Nos esparramamos nos sofás cor de rosa e observamos enquanto toda a produção do show dos Stones entrava no hotel. Olhamos fixamente pra eles por uns segundos, acho que na esperança de ver se eles tinham algo pra comer.

Eles não tinham. Um dos rapazes, loiro e bonitão, fez um movimento proposital para que o crachá dele com a logo da banda se destacasse enquanto passava por nós. Outro bonitão, negro com dreads, carregava uma câmera e ficou olhando quieto pras tatuagens da minha prima. E nada das esfilhas.

Ligamos no local do delivery. Aparentemente tinha ocorrido um engano – não havia pedido algum registrado em nosso nome. Maldito I-food. Refizemos o pedido e morremos um pouquinho. Os estômagos roncavam. Os rapazes da produção da banda passaram por ali de novo e, desta vez, o rapaz de dreads nos mandou um tchauzinho, nós retribuímos e ele foi até nós. “Vocês estavam no show?”, perguntou. Ele se dizia inglês, mas não tinha sotaque inglês. Fazia o tipo quietão misterioso, falava quase sussurrando, e então decidir quebrar o gelo contando sobre nossa saga das esfilhas. Ele não sabia o que eram esfilhas. “É algo vegano?”, perguntou. “Não, é tipo uma pizza sem molho de tomate”, esclareci.

Minha prima perguntou sobre o paradeiro de Mick Jagger. “Ele está em um hotel mais chique, estou  indo pra lá para fumar um e encontrar uns amigos”, gabou-se. Ele perguntou o número de nosso quarto e se estaríamos ali mais tarde. Demos o número sem pensar muito a respeito, dissemos que sim, e ele foi embora para a festinha com Mick, sem nos convidar.
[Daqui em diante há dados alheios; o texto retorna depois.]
/-- The **other end of the same arc**: the end of `arcIn p` at `p` is matched with the end of the
same arc `arcOut (next⁻¹ p)` at `next⁻¹ p`, and the end of `arcOut p` at `p` with the end of
`arcIn (next p)` at `next p` (knot tower: `p ∓ 1`). [folklore] -/
def endFlip : Fin (2 * L.n) × Bool → Fin (2 * L.n) × Bool
  | (p, false) => (L.next.symm p, true)
  | (p, true) => (L.next p, false)

/-- `endFlip` is an involution. [folklore] -/
@[simp]
theorem endFlip_endFlip (e : Fin (2 * L.n) × Bool) : L.endFlip (L.endFlip e) = e := by
  obtain ⟨p, _ | _⟩ := e <;> simp [endFlip]

/-- `endFlip` has no fixed point. [folklore] -/
theorem endFlip_ne (e : Fin (2 * L.n) × Bool) : L.endFlip e ≠ e := by
  obtain ⟨p, _ | _⟩ := e <;> simp [endFlip]

/-- The two ends matched by `endFlip` lie on the same arc. [folklore] -/
@[simp]
theorem endArc_endFlip (e : Fin (2 * L.n) × Bool) : L.endArc (L.endFlip e) = L.endArc e := by
  obtain ⟨p, _ | _⟩ := e <;> simp [endFlip, endArc]

/-- The **gluing** of arc-ends in the state `σ`: the end `(p, b)` is glued to the end at the partner
point, of the opposite kind (`in ↔ out`) at a Seifert chord and of the same kind at a non-Seifert
chord (cf. `stateAdj`). Viro (2004), §2, §5. [cite: Viro2004, §5] -/
def endGlue (σ : L.State) : Fin (2 * L.n) × Bool → Fin (2 * L.n) × Bool
  | (p, b) => (L.partner p, if L.isSeifert σ (L.chordOf p) then !b else b)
Quando as esfilhas chegaram, as devoramos em dois minutos. Estavam bem mais ou menos. “E se o dreadlouco aparecer aqui de noite??”, perguntei, retornando à razão. “Ah, não vai, né”, ela respondeu. Fazia sentido. Se vinte minutos depois nós já não nos lembrávamos mais nem do nome e do número do quarto dele, ele jamais se lembraria dos nossos após fumar maconha com a galerinha do Mick.
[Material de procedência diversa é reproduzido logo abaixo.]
import Literature.Topology.FourManifolds.HomotopySpheresGroup
import Literature.Topology.FourManifolds.OrientedConnectedSumTransportProofs
import Literature.Topology.FourManifolds.OrientedConnectedSumExistence
import Literature.Topology.FourManifolds.HCobordism
import HarnessLib

/-!
# The group `Θₙ`: the class-level Lemma 2.1 from the manifold-level facts (proofs)

Sibling proofs file of `HomotopySpheresGroup.lean` (the decomposition of Kervaire–Milnor's
Theorem 1.1, named fact `Literature.Topology.FourManifolds.exists_commGroup_homotopySphereClass`). That file reduced the target
to the class-level package `HomotopySphereClass.GroupLawFacts n` and reduced three of its five
fields to manifold-level named facts, leaving the class-level uniqueness
(`HomotopySphereClass.isMul_unique`, tree fact) and associativity
(`HomotopySphereClass.isMul_assoc`) of the relational connected sum `IsMul` on `Θₙ`. Here these
two are reduced as well, using the naturality of oriented connected sums in the summands
(`Literature.Topology.FourManifolds.IsOrientedConnectedSum.of_diffeomorph`, file `OrientedConnectedSumTransportProofs.lean`):

* `HomotopySphereClass.IsMul.exists_isOrientedConnectedSum_of_mk_eq` — a witness `(Σ, Σ', Σ'')`
  of `a # b = c` may be replaced by any other representatives of `a`, `b` (transport along the
  oriented diffeomorphisms given by `mk_eq_mk_iff_holds`);
* `HomotopySphereClass.isMul_unique_of` — `isMul_unique` in dimension `n ≠ 0` follows from the
  Palais–Cerf uniqueness of oriented connected sums of connected oriented manifolds (tree fact
  `Literature.Topology.FourManifolds.exists_diffeomorph_isOrientationPreserving_of_isOrientedConnectedSum`, Kervaire–Milnor
  1963, Lemma 2.1 "well defined");
* `HomotopySphereClass.isMul_assoc_of` — `isMul_assoc` (which hypothesises `n ≠ 0`) follows from
  the manifold-level associativity `Literature.Topology.FourManifolds.isOrientedConnectedSum_assoc` (Kervaire–Milnor 1963,
  Lemma 2.1 "associative");
* `HomotopySphere.simplyConnectedSpace` (a homotopy `n`-sphere, `n ≥ 2`, is simply connected:
  `π₁(Sⁿ) = 1`, `Literature.Topology.FourManifolds.simplyConnectedSpace_euclideanSphere`, and homotopy invariance of simple
  connectivity) and `HomotopySphere.nonempty_diffeomorph_of_isHCobordant`: h-cobordant homotopy
  `n`-spheres, `n ≥ 5`, are diffeomorphic, GIVEN the smooth h-cobordism theorem in the form of
  the tree fact `Literature.Topology.FourManifolds.nonempty_diffeomorph_of_isHCobordant_of_five_le` (`HCobordism.lean`,
  **spc4.S15**; Smale 1962, Cor. 1.3; Kervaire–Milnor 1963, p. 505);
* `HomotopySphereClass.groupLawFacts_of_manifoldFacts` and
  `Literature.Topology.FourManifolds.exists_commGroup_homotopySphereClass_of_manifoldFacts` — **Kervaire–Milnor's Theorem 1.1
  for `Θₙ`, `n ≠ 0, 4`, from manifold-level named facts only**: (i) homotopy spheres of
  dimension `≤ 3` are standard (p. 507 + Perelman; tree fact spc4.S32), (iii) sums of homotopy
  spheres are homotopy spheres (p. 505), (iv) Palais–Cerf uniqueness and (v) associativity and
  (vi) `M # Sⁿ = M` (Lemma 2.1), (vii) `Σ # (-Σ) ∼ₕ Sⁿ` (Lemmas 2.3–2.4), (viii) Smale's
  h-cobordism theorem (p. 505; spc4.S15). Each of these seven is a named fact of the tree with
  its own citation; (ii) existence of oriented connected sums (§2) is the tree THEOREM
  `Literature.Topology.FourManifolds.exists_isOrientedConnectedSum_holds` (`OrientedConnectedSumExistence.lean`) and is fed in
  here; what remains of Theorem 1.1 beyond (i), (iii)–(viii) is proved.

## References

* M. Kervaire, J. Milnor, *Groups of homotopy spheres I*, Ann. of Math. (2) 77 (1963), 504–537:
  Thm 1.1 (p. 504), §2 pp. 505–507 (Lemmas 2.1–2.4, proof of Thm 1.1). doi:10.2307/1970128
  [KervaireMilnorAnnals1963]
* J. Milnor, *Lectures on the h-cobordism theorem*, Princeton (1965), Thm 9.1. [MilnorHCobordism1965]
* S. Smale, *On the structure of manifolds*, Amer. J. Math. 84 (1962), 387–399, Thm 1.1,
  Cor. 1.3. [Smale1962]
* A. Hatcher, *Algebraic Topology*, CUP (2002), Prop. 1.14 (`π₁(Sⁿ) = 1`, `n ≥ 2`). [HatcherAT2002]
-/

open scoped Manifold ContDiff Topology ContinuousMap
open Set Module

noncomputable section

namespace Literature.Topology.FourManifolds

namespace HomotopySphere

variable {n : ℕ}

/-- **A homotopy `n`-sphere, `n ≥ 2`, is simply connected**: `π₁(Sⁿ) = 1` for `n ≥ 2` (Hatcher,
*Algebraic Topology* (2002), Prop. 1.14; tree theorem `Literature.Topology.FourManifolds.simplyConnectedSpace_euclideanSphere`)
and simple connectivity is a homotopy invariant (Mathlib's
`ContinuousMap.HomotopyEquiv.simplyConnectedSpace`). Kervaire–Milnor 1963, §2, p. 506 use this in
Lemma 2.3 ("A simply connected manifold `M` is h-cobordant to the sphere …").
[cite: HatcherAT2002, Prop. 1.14] -/
theorem simplyConnectedSpace (h2 : 2 ≤ n) (S : HomotopySphere n) :
    SimplyConnectedSpace S.carrier := by
  obtain ⟨e⟩ := S.nonempty_homotopyEquiv
  haveI := simplyConnectedSpace_euclideanSphere h2
  exact e.simplyConnectedSpace

/-- **h-cobordant homotopy `n`-spheres, `n ≥ 5`, are diffeomorphic**, GIVEN the smooth
h-cobordism theorem in the form of the tree fact `SPC4.nonempty_diffeomorph_of_isHCobordant_of_five_le`
(spc4.S15; Smale, *On the structure of manifolds* (1962), Cor. 1.3; Milnor, *Lectures on the
h-cobordism theorem* (1965), Thm 9.1): homotopy spheres are closed and simply connected
(`HomotopySphere.simplyConnectedSpace`). This is the remark of Kervaire–Milnor 1963, p. 505,
that `Θₙ` is the set of diffeomorphism classes for `n ≠ 3, 4`. [cite: Smale1962, Cor. 1.3] -/
theorem nonempty_diffeomorph_of_isHCobordant
    (hS15 : FourManifolds.nonempty_diffeomorph_of_isHCobordant_of_five_le.{0}) (h5 : 5 ≤ n)
    (U V : HomotopySphere n) (h : U.IsHCobordant V) :
    Nonempty (U.carrier ≃ₘ⟮𝓡 n, 𝓡 n⟯ V.carrier) := by
  haveI := U.simplyConnectedSpace (by omega)
  exact hS15 h5 h

end HomotopySphere

namespace HomotopySphereClass

variable {n : ℕ}

/-- **Witnesses of `a # b = c` may use any representatives of `a` and `b`.** If `IsMul a b c` and
`Σ₁`, `Σ₂` are homotopy spheres with `[Σ₁] = a`, `[Σ₂] = b`, then some representative `Σ` of `c`
is an oriented connected sum `Σ₁ # Σ₂`: transport the given witness along the
orientation-preserving diffeomorphisms provided by `mk_eq_mk_iff_holds`
(`IsOrientedConnectedSum.of_diffeomorph`; Kervaire–Milnor 1963, Lemma 2.1, naturality of `#`
in the summands). [cite: KervaireMilnorAnnals1963, Lemma 2.1 (p. 505)] -/
theorem IsMul.exists_isOrientedConnectedSum_of_mk_eq {a b c : HomotopySphereClass n}
    (h : IsMul a b c) {S' T' : HomotopySphere n} (hS : mk S' = a) (hT : mk T' = b) :
    ∃ U : HomotopySphere n, mk U = c ∧
      IsOrientedConnectedSum S'.orientation T'.orientation U.orientation := by
  obtain ⟨S, T, U, rfl, rfl, hU, hSTU⟩ := h
  obtain ⟨φ, hφ⟩ := mk_eq_mk_iff_holds.mp hS.symm
  obtain ⟨χ, hχ⟩ := mk_eq_mk_iff_holds.mp hT.symm
  exact ⟨U, hU, hSTU.of_diffeomorph φ hφ χ hχ⟩

/-- **`isMul_unique` from the Palais–Cerf uniqueness of oriented connected sums** (`n ≠ 0`).
GIVEN the tree fact `exists_diffeomorph_isOrientationPreserving_of_isOrientedConnectedSum` for
homotopy `n`-spheres (Kervaire–Milnor 1963, Lemma 2.1, "well defined … up to orientation
preserving diffeomorphism", via the disc theorem of Palais and Cerf), the product in `Θₙ` is
unique: two witnesses of `a # b` are, after transport to common representatives of `a`, `b`
(`IsMul.exists_isOrientedConnectedSum_of_mk_eq`), two oriented connected sums of the same
connected oriented manifolds (`n ≠ 0`: homotopy `n`-spheres are connected).
[cite: KervaireMilnorAnnals1963, Lemma 2.1 (p. 505)] -/
theorem isMul_unique_of (hn : n ≠ 0)
    (hPC : ∀ S T U U' : HomotopySphere n,
      exists_diffeomorph_isOrientationPreserving_of_isOrientedConnectedSum (IM := 𝓡 n)
        (IN := 𝓡 n) (IP := 𝓡 n) (IP' := 𝓡 n) (M := S.carrier) (N := T.carrier)
        (P := U.carrier) (P' := U'.carrier)) :
    isMul_unique (n := n) := by
  intro a b c c' h h'
  obtain ⟨S, T, U, rfl, rfl, rfl, hU⟩ := h
  obtain ⟨U', hc', hU'⟩ := h'.exists_isOrientedConnectedSum_of_mk_eq rfl rfl
  haveI := S.connectedSpace hn
  haveI := T.connectedSpace hn
  obtain ⟨e, he⟩ := hPC S T U U' hU hU'
  rw [← hc']
  exact sound ⟨e, he⟩

/-- **`isMul_assoc` from the manifold-level associativity.** GIVEN
`isOrientedConnectedSum_assoc` (Kervaire–Milnor 1963, Lemma 2.1: `(M₁ # M₂) # M₃ ≅ M₁ # (M₂ # M₃)`
by an orientation-preserving diffeomorphism, for closed connected oriented manifolds), the
relational product on `Θₙ` is associative: transport the four witnesses to common
representatives (`IsMul.exists_isOrientedConnectedSum_of_mk_eq`) and apply the fact to the
homotopy spheres involved (closed, and connected as `n ≠ 0`).
[cite: KervaireMilnorAnnals1963, Lemma 2.1 (p. 505)] -/
theorem isMul_assoc_of (hK2 : isOrientedConnectedSum_assoc.{0}) :
    isMul_assoc (n := n) := by
  intro hn a b c ab bc d d' h₁ h₂ h₃ h₄
  obtain ⟨S₁, S₂, U₁₂, rfl, rfl, rfl, h12⟩ := h₁
  obtain ⟨S₃, hc⟩ := mk_surjective c
  obtain ⟨U₂₃, hbc, h23⟩ := h₂.exists_isOrientedConnectedSum_of_mk_eq rfl hc
  obtain ⟨D, hd, hD⟩ := h₃.exists_isOrientedConnectedSum_of_mk_eq rfl hc
  obtain ⟨D', hd', hD'⟩ := h₄.exists_isOrientedConnectedSum_of_mk_eq rfl hbc
  haveI := S₁.connectedSpace hn
  haveI := S₂.connectedSpace hn
  haveI := S₃.connectedSpace hn
  haveI := U₁₂.connectedSpace hn
  haveI := U₂₃.connectedSpace hn
  obtain ⟨e, he⟩ := hK2 n S₁.carrier S₂.carrier S₃.carrier U₁₂.carrier U₂₃.carrier D.carrier
    D'.carrier S₁.orientation S₂.orientation S₃.orientation U₁₂.orientation U₂₃.orientation
    D.orientation D'.orientation h12 hD h23 hD'
  rw [← hd, ← hd']
  exact sound ⟨e, he⟩

/-- **`GroupLawFacts n` for `n ≥ 5` from manifold-level facts only** (Kervaire–Milnor 1963, §2):
sums of homotopy spheres are homotopy spheres (p. 505), Palais–Cerf uniqueness and
associativity of `#` (Lemma 2.1, via `isMul_unique_of`, `isMul_assoc_of`), `M # Sⁿ = M`
(Lemma 2.1), `Σ # (-Σ) ∼ₕ Sⁿ` (Lemmas 2.3–2.4) and Smale's h-cobordism theorem (p. 505; tree
fact `SPC4.nonempty_diffeomorph_of_isHCobordant_of_five_le`, spc4.S15, through
`HomotopySphere.nonempty_diffeomorph_of_isHCobordant`); existence of oriented connected sums is
the theorem `exists_isOrientedConnectedSum_holds`.
[cite: KervaireMilnorAnnals1963, §2 (Lemmas 2.1–2.4, pp. 505–507)] -/
theorem groupLawFacts_of_manifoldFacts (h5 : 5 ≤ n)
    (hK1 : HomotopySphere.nonempty_homotopyEquiv_sphere_of_isConnectedSum)
    (hPC : ∀ S T U U' : HomotopySphere n,
      exists_diffeomorph_isOrientationPreserving_of_isOrientedConnectedSum (IM := 𝓡 n)
        (IN := 𝓡 n) (IP := 𝓡 n) (IP' := 𝓡 n) (M := S.carrier) (N := T.carrier)
        (P := U.carrier) (P' := U'.carrier))
    (hK2 : isOrientedConnectedSum_assoc.{0})
    (hK3 : isOrientedConnectedSum_sphere_self.{0})
    (hK4 : HomotopySphere.isHCobordant_sphere_of_isOrientedConnectedSum_neg)
    (hS15 : FourManifolds.nonempty_diffeomorph_of_isHCobordant_of_five_le.{0}) :
    GroupLawFacts n := by
  have hn : n ≠ 0 := by omega
  obtain ⟨o₀⟩ := (isOrientable_sphere_holds n : Nonempty _)
  exact
    { exists_isMul := exists_isMul_of exists_isOrientedConnectedSum_holds hK1 hn
      isMul_unique := fun _ _ _ _ h h' => isMul_unique_of hn hPC h h'
      isMul_assoc := fun _ _ _ _ _ _ _ h₁ h₂ h₃ h₄ => isMul_assoc_of hK2 hn h₁ h₂ h₃ h₄
      isMul_sphere := isMul_sphere_of hK3 hn
      exists_isMul_neg := exists_isMul_neg_of exists_isOrientedConnectedSum_holds hK1 hK4
        (HomotopySphere.nonempty_diffeomorph_of_isHCobordant hS15 h5) (by omega) o₀ }

end HomotopySphereClass

/-- **Kervaire–Milnor's Theorem 1.1 for `Θₙ = HomotopySphereClass n`, `n ≠ 0, 4`, from
manifold-level named facts only.** The named fact `exists_commGroup_homotopySphereClass` (for
`n ≠ 0, 4` the oriented-diffeomorphism classes of homotopy `n`-spheres form an abelian group
under connected sum with unit `[𝕊ⁿ]` and inverse `[Σ] ↦ [-Σ]`) follows from:
(i) homotopy spheres of dimension `≤ 3` are standard (the smooth Poincaré conjecture in
dimensions `1, 2, 3`: tree fact `SPC4.nonemptyDiffeomorphSphere_of_mem`, spc4.S32; Kervaire–Milnor
1963 p. 507, with Perelman's theorem for `n = 3`);
(iii) sums of homotopy spheres are homotopy spheres
(`HomotopySphere.nonempty_homotopyEquiv_sphere_of_isConnectedSum`; p. 505);
(iv) uniqueness of oriented connected sums
(`exists_diffeomorph_isOrientationPreserving_of_isOrientedConnectedSum`; Lemma 2.1, Palais–Cerf);
(v) associativity (`isOrientedConnectedSum_assoc`; Lemma 2.1);
(vi) `M # Sⁿ = M` (`isOrientedConnectedSum_sphere_self`; Lemma 2.1);
(vii) `Σ # (-Σ)` is h-cobordant to `Sⁿ`
(`HomotopySphere.isHCobordant_sphere_of_isOrientedConnectedSum_neg`; Lemmas 2.3–2.4);
(viii) the smooth h-cobordism theorem (`SPC4.nonempty_diffeomorph_of_isHCobordant_of_five_le`,
spc4.S15; Smale 1962, Cor. 1.3; Milnor 1965, Thm 9.1; Kervaire–Milnor p. 505).
Everything else in the printed proof (p. 507) — (ii) existence of oriented connected sums
(`exists_isOrientedConnectedSum_holds`, `OrientedConnectedSumExistence.lean`), well-definedness
on classes, commutativity, the unit being independent of the orientation of `𝕊ⁿ`, simple
connectivity of homotopy spheres, inverses from (vii)–(viii), the group axioms, and the trivial
cases `n ≤ 3` — is proved in `HomotopySpheresProofs.lean`, `HomotopySpheresGroup.lean`,
`OrientedConnectedSumTransportProofs.lean`, `OrientedConnectedSumExistence.lean` and this file.
[cite: KervaireMilnorAnnals1963, Thm. 1.1, §2 pp. 505–507] [cite: Smale1962, Cor. 1.3] -/
theorem exists_commGroup_homotopySphereClass_of_manifoldFacts
    (hlow : FourManifolds.nonemptyDiffeomorphSphere_of_mem.{0})
    (hK1 : HomotopySphere.nonempty_homotopyEquiv_sphere_of_isConnectedSum)
    (hPC : ∀ (n : ℕ) (S T U U' : HomotopySphere n),
      exists_diffeomorph_isOrientationPreserving_of_isOrientedConnectedSum (IM := 𝓡 n)
        (IN := 𝓡 n) (IP := 𝓡 n) (IP' := 𝓡 n) (M := S.carrier) (N := T.carrier)
        (P := U.carrier) (P' := U'.carrier))
    (hK2 : isOrientedConnectedSum_assoc.{0})
    (hK3 : isOrientedConnectedSum_sphere_self.{0})
    (hK4 : HomotopySphere.isHCobordant_sphere_of_isOrientedConnectedSum_neg)
    (hS15 : FourManifolds.nonempty_diffeomorph_of_isHCobordant_of_five_le.{0}) :
    exists_commGroup_homotopySphereClass :=
  exists_commGroup_homotopySphereClass_of_groupLawFacts hlow fun _ h5 =>
    HomotopySphereClass.groupLawFacts_of_manifoldFacts h5 hK1 (hPC _) hK2 hK3 hK4 hS15

end Literature.Topology.FourManifolds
Tomei um banho, vesti a mesma camiseta – agora, fedendo a esfilhas – e fomos dormir. Meia hora sono adentro, acordo com o som de alguém batendo na porta. Entrei em leve desespero. Olhei pra prima, que dormia profundamente, e fechei também os olhos, tentando ignorar a situação.

-PÁ, PÁA PÁA

As batidas tomaram um tom mais agressivo. Cutuquei a prima. “Sarah, estão batendo na porta!!”, sussurrei. “Acho que é o dreadlouco!”. Ela levantou a cabeça, me olhou impaciente e sussurrou “SHHHH, eu ouvi, fica quieta!!”. Fiquei quieta. Não foi preciso termos um diálogo complexo para entrarmos em um consenso sobre por que aquela seria uma má ideia: estávamos descabeladas, fedendo a esfilhas e tenho quase certeza de que eu tinha largado uns três sutiãs no caminho do banheiro. Nossos pés doíam e aquela comida tinha deixado uma azia que duraria uns dois dias em nossos estômagos. Não era o melhor momento para trocar uma ideia com o produtor misterioso inglês dos Stones em um quarto de hotel bagunçado. Ao longo da próxima meia hora, o interfone tocou duas vezes. Não atendemos.

No dia seguinte, enquanto tomávamos café em uma sala enorme com o ar condicionado no talo, nos perguntamos o que o cara de dreads queria. Quer dizer, é meio óbvio o que ele queria, mas começamos a pensar na hipótese de ele percebido a gafe e retornado lá para nos chamar pra festinha no hotel dos Stones. O que o Mick diria sobre nossas roupas fedendo a esfilhas?

Perdemos nossa única chance de saber. Maldito I-food.